**WHAT THE TASK REQUIRES:** Please copy, exactly as they appear below, the lines from the one containing "(y : ι) (hy : ∀ k, p" through the one containing "j (lt_of_not_ge hA)".

··· DATASET RECORDS ···

import Summits.CriticalPhenomena.PercolationContinuityZ3.Theorems.PercNearOneGluingNoHeavyQuantIndepBlobMassRow
import HarnessLib

/-!
# QUANT lane R8, FAR for independent blobs: the FLOOR-RESOLVED block-star row —
# `(1 + q)·j < EW ⟹ P(W ≤ j) ≤ 1 − q` by Markov when the total weight is `≤ 2j` (every floor `q ≥ 0`), hence, together with the
# lane's MASS ROW (`IndepBlob.massRow`: total weight `> 2j`, every gate `≥ 1/2`), for EVERY block-star at heavy floors

builds on p205010 (kernel theorem, internal audit signed; external expert review pending)

Support file (`--supports stmt-CriticalPhenomena-4575`), QUANT lane typer seat prim-quant-stmt (gen 37), rung R8 of
`run/shared/lean/prim/quant/LADDER.md`; memo `run/shared/lean/prim/quant/prim-quant-stmt-g37/FLOORROW-G37.md`.

THE TARGET.  Typer g36's floor-resolved tree row (`LawDec.TreeBuiltRowFloor`, `…QuantTreeRowFloorThreshold.lean`, threshold
`(1 + x)·j`, kernel-sharp at every floor) specialised to DEPTH-ONE BLOCK-STARS — independent Bernoulli gates `p k ∈ [q, 1]` in
front of glued blocks of (real, nonnegative) weight `a k`, `W = ∑_{k open} a k` — reads: `(1 + q)·j < EW ⟹ P(W ≤ j) ≤ 1 − q`.
By typer g36's block-star extremality census (BSE, THRESHOLD-G36 §7: 0 failures in 1 200 grid cells and 4 000 targeted forests) the
block-stars are the conjectured extremisers of the whole tree row, so this is the conjecturally binding case.  The lane's kernel
block-star row `IndepBlob.far_indepBlob_min` has the weaker hypothesis `2j < EW`.

THIS FILE (standard axioms, no sorries):
* `IndepBlob.sum_sub_level_mul_smallBall_le` — Markov's inequality for the CLOSED weight `∑ a − W ≥ 0`:
  `(∑ a − j)·P(W ≤ j) ≤ ∑ a − EW` (every gate vector in `[0,1]`, every real `j`).
* `IndepBlob.floorRow_markov` — EVERY floor `q ≥ 0`, total weight `∑ a ≤ 2j`: `(1 + q)·j < EW ⟹ P(W ≤ j) ≤ 1 − q`, because
  `∑ a − (1+q) j ≤ (1 − q)(∑ a − j)` exactly when `q·∑ a ≤ 2q·j`.  The two-block extremal family of
  `LawDec.treeBuiltRowFloor_threshold_sharp` (two `j`-blocks behind gates `1⁻` and `q`) has `∑ a = 2j`: the threshold `(1+q)·j` is
  sharp INSIDE this regime, at every floor.
* `IndepBlob.floorRow_indepBlob_min_heavy` — at heavy floors (least gate `p y ≥ 1/2`) the floor-resolved block-star row
  `(1 + p y)·j < EW ⟹ P(W ≤ j) ≤ 1 − p y` holds for EVERY block-star: `∑ a ≤ 2j` is `floorRow_markov`, and `∑ a > 2j` is the lane's
  MASS ROW `IndepBlob.massRow` (census-1 g14, `…QuantIndepBlobMassRow.lean`: Hall–Harris transport, no mean hypothesis at all).
  Sharp on both sides: two `j`-blocks at `(1⁻, p y)` (Markov side) and three `j`-blocks at gate `1/2` (transport side, `P(W ≤ j) = 1/2`).
WHAT REMAINS OPEN (honest): light floors `q < 1/2` with `∑ a > 2j`.  There the conclusion `P(W ≤ j) ≤ 1 − min p` is FALSE without the
mean (three units at gate `2/5`, `j = 1`: `0.648 > 0.6`, docstring of `…QuantIndepBlobMassRow.lean`) and the floor-resolved row needs
a new argument exact at three `j`-blocks at gate `1/2`; numerically the infimum of the slack `P(W > j) − q` over `∑ a > 2j` at light
floor `q` is `q(1−q)(1−2q) > 0`, attained at three `j`-blocks behind gates `(1−q, q, q)` (typer g37, explore/light_opt.py, exact
re-check explore/fbr_check.py: 0 violations in 59 274 random exact instances at all floors).  Every forest of depth `≥ 2` with more
than `2j` relays is open as well (the law-level Markov half `M ≤ 2j` is `LawDec.treeBuiltRowFloor_of_top_le_two_mul` in
`…QuantTreeRowFloorMarkov.lean`).  `LawDec.TreeBuiltRowFloor`, `Quant.FarTreeRow` stay OPEN; the RATE class log\* and the honest
sentence of `run/shared/lean/prim/quant/README.md` are unchanged.  Prior art searched (typer g37, 2026-08-25; corpus fts + vec,
galaxy `star all`): small-deviation / anti-concentration bounds for weighted Bernoulli sums (Feige 2006, Paley–Zygmund, Hoeffding
1956, Jogdeo–Samuels 1968) — none has the gate-wise constant `min p` at the threshold `(1 + min p)·j`; recorded as [this work].
The gluing rows served [cite: KozmaNitzan2024, Conjecture 3 (p. 15)]; product measure [cite: Grimmett1999, §1.3 p. 10].
-/

namespace Summit.CriticalPhenomena.PercolationContinuityZ3.Theorems

namespace Quant

namespace IndepBlob

open Finset

variable {ι : Type*} [Fintype ι] [DecidableEq ι]

/-- **Markov for the closed weight.**  For gates `0 ≤ p i ≤ 1`, weights `a i ≥ 0` and any real `j`:
`(∑ a − j) · P(W ≤ j) ≤ ∑ a − EW` — the closed weight `∑ a − W ≥ 0` is at least `∑ a − j` on `{W ≤ j}`. [this work] -/
theorem sum_sub_level_mul_smallBall_le (p a : ι → ℝ) (hp0 : ∀ i, 0 ≤ p i) (hp1 : ∀ i, p i ≤ 1) (ha : ∀ i, 0 ≤ a i) (j : ℝ) :
    (∑ i, a i - j) * ∑ W ∈ (Finset.univ : Finset (Finset ι)).filter (fun W => ∑ i ∈ W, a i ≤ j),
        (∏ k, if k ∈ W then p k else 1 - p k) ≤ ∑ i, a i - ∑ i, a i * p i := by
  have hw0 : ∀ W, 0 ≤ (∏ k, if k ∈ W then p k else 1 - p k) := bernoulliWeight_nonneg hp0 hp1
  have hsub : ∀ W : Finset ι, ∑ i ∈ W, a i ≤ ∑ i, a i :=
    fun W => Finset.sum_le_sum_of_subset_of_nonneg (Finset.subset_univ W) fun i _ _ => ha i
  -- `∑ a − EW = ∑_W w(W) (∑ a − a(W))`
  have hrhs : ∑ i, a i - ∑ i, a i * p i =
      ∑ W : Finset ι, (∏ k, if k ∈ W then p k else 1 - p k) * (∑ i, a i - ∑ i ∈ W, a i) := by
    have e : ∀ W : Finset ι, (∏ k, if k ∈ W then p k else 1 - p k) * (∑ i, a i - ∑ i ∈ W, a i) =
        (∏ k, if k ∈ W then p k else 1 - p k) * ∑ i, a i - (∏ k, if k ∈ W then p k else 1 - p k) * ∑ i ∈ W, a i :=
      fun W => by ring
    rw [Finset.sum_congr rfl fun W _ => e W, Finset.sum_sub_distrib, ← Finset.sum_mul, sum_bernoulliWeight,
      sum_bernoulliWeight_mul_count, one_mul]
  rw [hrhs, ← Finset.sum_filter_add_sum_filter_not (Finset.univ : Finset (Finset ι)) (fun W => ∑ i ∈ W, a i ≤ j), Finset.mul_sum]
  have h1 : ∑ W ∈ (Finset.univ : Finset (Finset ι)).filter (fun W => ∑ i ∈ W, a i ≤ j),
      (∑ i, a i - j) * (∏ k, if k ∈ W then p k else 1 - p k) ≤
      ∑ W ∈ (Finset.univ : Finset (Finset ι)).filter (fun W => ∑ i ∈ W, a i ≤ j),
      (∏ k, if k ∈ W then p k else 1 - p k) * (∑ i, a i - ∑ i ∈ W, a i) := by
    refine Finset.sum_le_sum fun W hW => ?_
    rw [Finset.mem_filter] at hW
    rw [mul_comm]
    exact mul_le_mul_of_nonneg_left (by linarith [hW.2]) (hw0 W)
  have h2 : 0 ≤ ∑ W ∈ (Finset.univ : Finset (Finset ι)).filter (fun W => ¬ (∑ i ∈ W, a i ≤ j)),
      (∏ k, if k ∈ W then p k else 1 - p k) * (∑ i, a i - ∑ i ∈ W, a i) :=
    Finset.sum_nonneg fun W _ => mul_nonneg (hw0 W) (by linarith [hsub W])
  linarith

/-- **The floor-resolved block-star row, MARKOV HALF (every floor).**  Gates `0 ≤ p i ≤ 1`, weights `a i ≥ 0`, a floor
`q ≥ 0`, a real level `j`; if the total weight is at most `2j` and `(1 + q)·j < EW = ∑ a i p i`, then `P(W ≤ j) ≤ 1 − q`
(these hypotheses force `j > 0` and `q < 1`).  (`(∑ a − j)·P(W ≤ j) ≤ ∑ a − EW < ∑ a − (1+q) j ≤ (1 − q)(∑ a − j)`, the last step
being `q·∑ a ≤ 2q·j`.)  Contains the two-block extremal family of `LawDec.treeBuiltRowFloor_threshold_sharp` (`∑ a = 2j`), so
`(1 + q)·j` is sharp here. [this work] -/
theorem floorRow_markov (p a : ι → ℝ) (hp0 : ∀ i, 0 ≤ p i) (hp1 : ∀ i, p i ≤ 1) (ha : ∀ i, 0 ≤ a i)
    (q j : ℝ) (hq0 : 0 ≤ q) (hA : ∑ i, a i ≤ 2 * j) (hj : (1 + q) * j < ∑ i, a i * p i) :
    ∑ W ∈ (Finset.univ : Finset (Finset ι)).filter (fun W => ∑ i ∈ W, a i ≤ j),
      (∏ k, if k ∈ W then p k else 1 - p k) ≤ 1 - q := by
  set L := ∑ W ∈ (Finset.univ : Finset (Finset ι)).filter (fun W => ∑ i ∈ W, a i ≤ j),
      (∏ k, if k ∈ W then p k else 1 - p k) with hL
  have hmark := sum_sub_level_mul_smallBall_le p a hp0 hp1 ha j
  have hmA : ∑ i, a i * p i ≤ ∑ i, a i := Finset.sum_le_sum fun i _ => by nlinarith [ha i, hp1 i]
  -- `∑ a − j > 0`
  have hAj : 0 < ∑ i, a i - j := by
    by_cases hj0 : 0 ≤ j
    · nlinarith
    · linarith [Finset.sum_nonneg fun i (_ : i ∈ (Finset.univ : Finset ι)) => ha i]
  -- `∑ a − (1+q) j ≤ (1 − q)(∑ a − j)` iff `q ∑ a ≤ 2 q j`
  have hkey : (∑ i, a i - j) * L < (1 - q) * (∑ i, a i - j) := by
    have : q * ∑ i, a i ≤ q * (2 * j) := mul_le_mul_of_nonneg_left hA hq0
    nlinarith
  by_contra hcon
  push Not at hcon
  nlinarith

/-- **THE FLOOR-RESOLVED BLOCK-STAR ROW AT HEAVY FLOORS.**  Gates `p k ≤ 1` and weights `a k ≥ 0` indexed by a finite type,
a least reliable gate `y` (`p y ≤ p k` for all `k`) with `1/2 ≤ p y`, and a real level `j` with `(1 + p y)·j < EW = ∑ a k p k`:
then `P(W ≤ j) = ∑_{s : a(s) ≤ j} ∏_k (p k if k ∈ s else 1 − p k) ≤ 1 − p y`.  This is typer g36's `LawDec.TreeBuiltRowFloor`
(threshold `(1 + x)·j`, sharp at every floor) for depth-one block-stars at heavy floors; the lane's `far_indepBlob_min` needs
`2j < EW`.  Proof: `∑ a ≤ 2j` — `floorRow_markov`; `∑ a > 2j` — the lane's mass row `IndepBlob.massRow` (census-1 g14; Hall–Harris
transport, all gates `≥ 1/2`, no mean hypothesis). [this work] -/
theorem floorRow_indepBlob_min_heavy (p a : ι → ℝ) (hp1 : ∀ k, p k ≤ 1) (ha : ∀ k, 0 ≤ a k)
    (y : ι) (hy : ∀ k, p y ≤ p k) (hhalf : 1 / 2 ≤ p y) (j : ℝ) (hj : (1 + p y) * j < ∑ k, a k * p k) :
    ∑ s ∈ (Finset.univ : Finset (Finset ι)).filter (fun s => ∑ k ∈ s, a k ≤ j),
      (∏ k, if k ∈ s then p k else 1 - p k) ≤ 1 - p y := by
  have hp0 : ∀ k, 0 ≤ p k := fun k => le_trans (by linarith) (hy k)
  by_cases hA : ∑ k, a k ≤ 2 * j
  · exact floorRow_markov p a hp0 hp1 ha (p y) j (hp0 y) hA hj
  · exact massRow p a (p y) hhalf (hp1 y) hy hp1 ha j (lt_of_not_ge hA)

/-- **Every floor, total weight at most `2j`, least gate as the floor** (restating `floorRow_markov` in the one-type vocabulary of
`far_indepBlob_min`): `(1 + p y)·j < EW ⟹ P(W ≤ j) ≤ 1 − p y` whenever `∑ a ≤ 2j`, for ANY gate `y`. [this work] -/
theorem floorRow_indepBlob_of_sum_le (p a : ι → ℝ) (hp0 : ∀ k, 0 ≤ p k) (hp1 : ∀ k, p k ≤ 1) (ha : ∀ k, 0 ≤ a k)
    (y : ι) (j : ℝ) (hA : ∑ k, a k ≤ 2 * j) (hj : (1 + p y) * j < ∑ k, a k * p k) :
    ∑ s ∈ (Finset.univ : Finset (Finset ι)).filter (fun s => ∑ k ∈ s, a k ≤ j),
      (∏ k, if k ∈ s then p k else 1 - p k) ≤ 1 - p y :=
  floorRow_markov p a hp0 hp1 ha (p y) j (hp0 y) hA hj

end IndepBlob

end Quant

end Summit.CriticalPhenomena.PercolationContinuityZ3.Theorems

···

**RESULT:**
    (y : ι) (hy : ∀ k, p y ≤ p k) (hhalf : 1 / 2 ≤ p y) (j : ℝ) (hj : (1 + p y) * j < ∑ k, a k * p k) :
    ∑ s ∈ (Finset.univ : Finset (Finset ι)).filter (fun s => ∑ k ∈ s, a k ≤ j),
      (∏ k, if k ∈ s then p k else 1 - p k) ≤ 1 - p y := by
  have hp0 : ∀ k, 0 ≤ p k := fun k => le_trans (by linarith) (hy k)
  by_cases hA : ∑ k, a k ≤ 2 * j
  · exact floorRow_markov p a hp0 hp1 ha (p y) j (hp0 y) hA hj
  · exact massRow p a (p y) hhalf (hp1 y) hy hp1 ha j (lt_of_not_ge hA)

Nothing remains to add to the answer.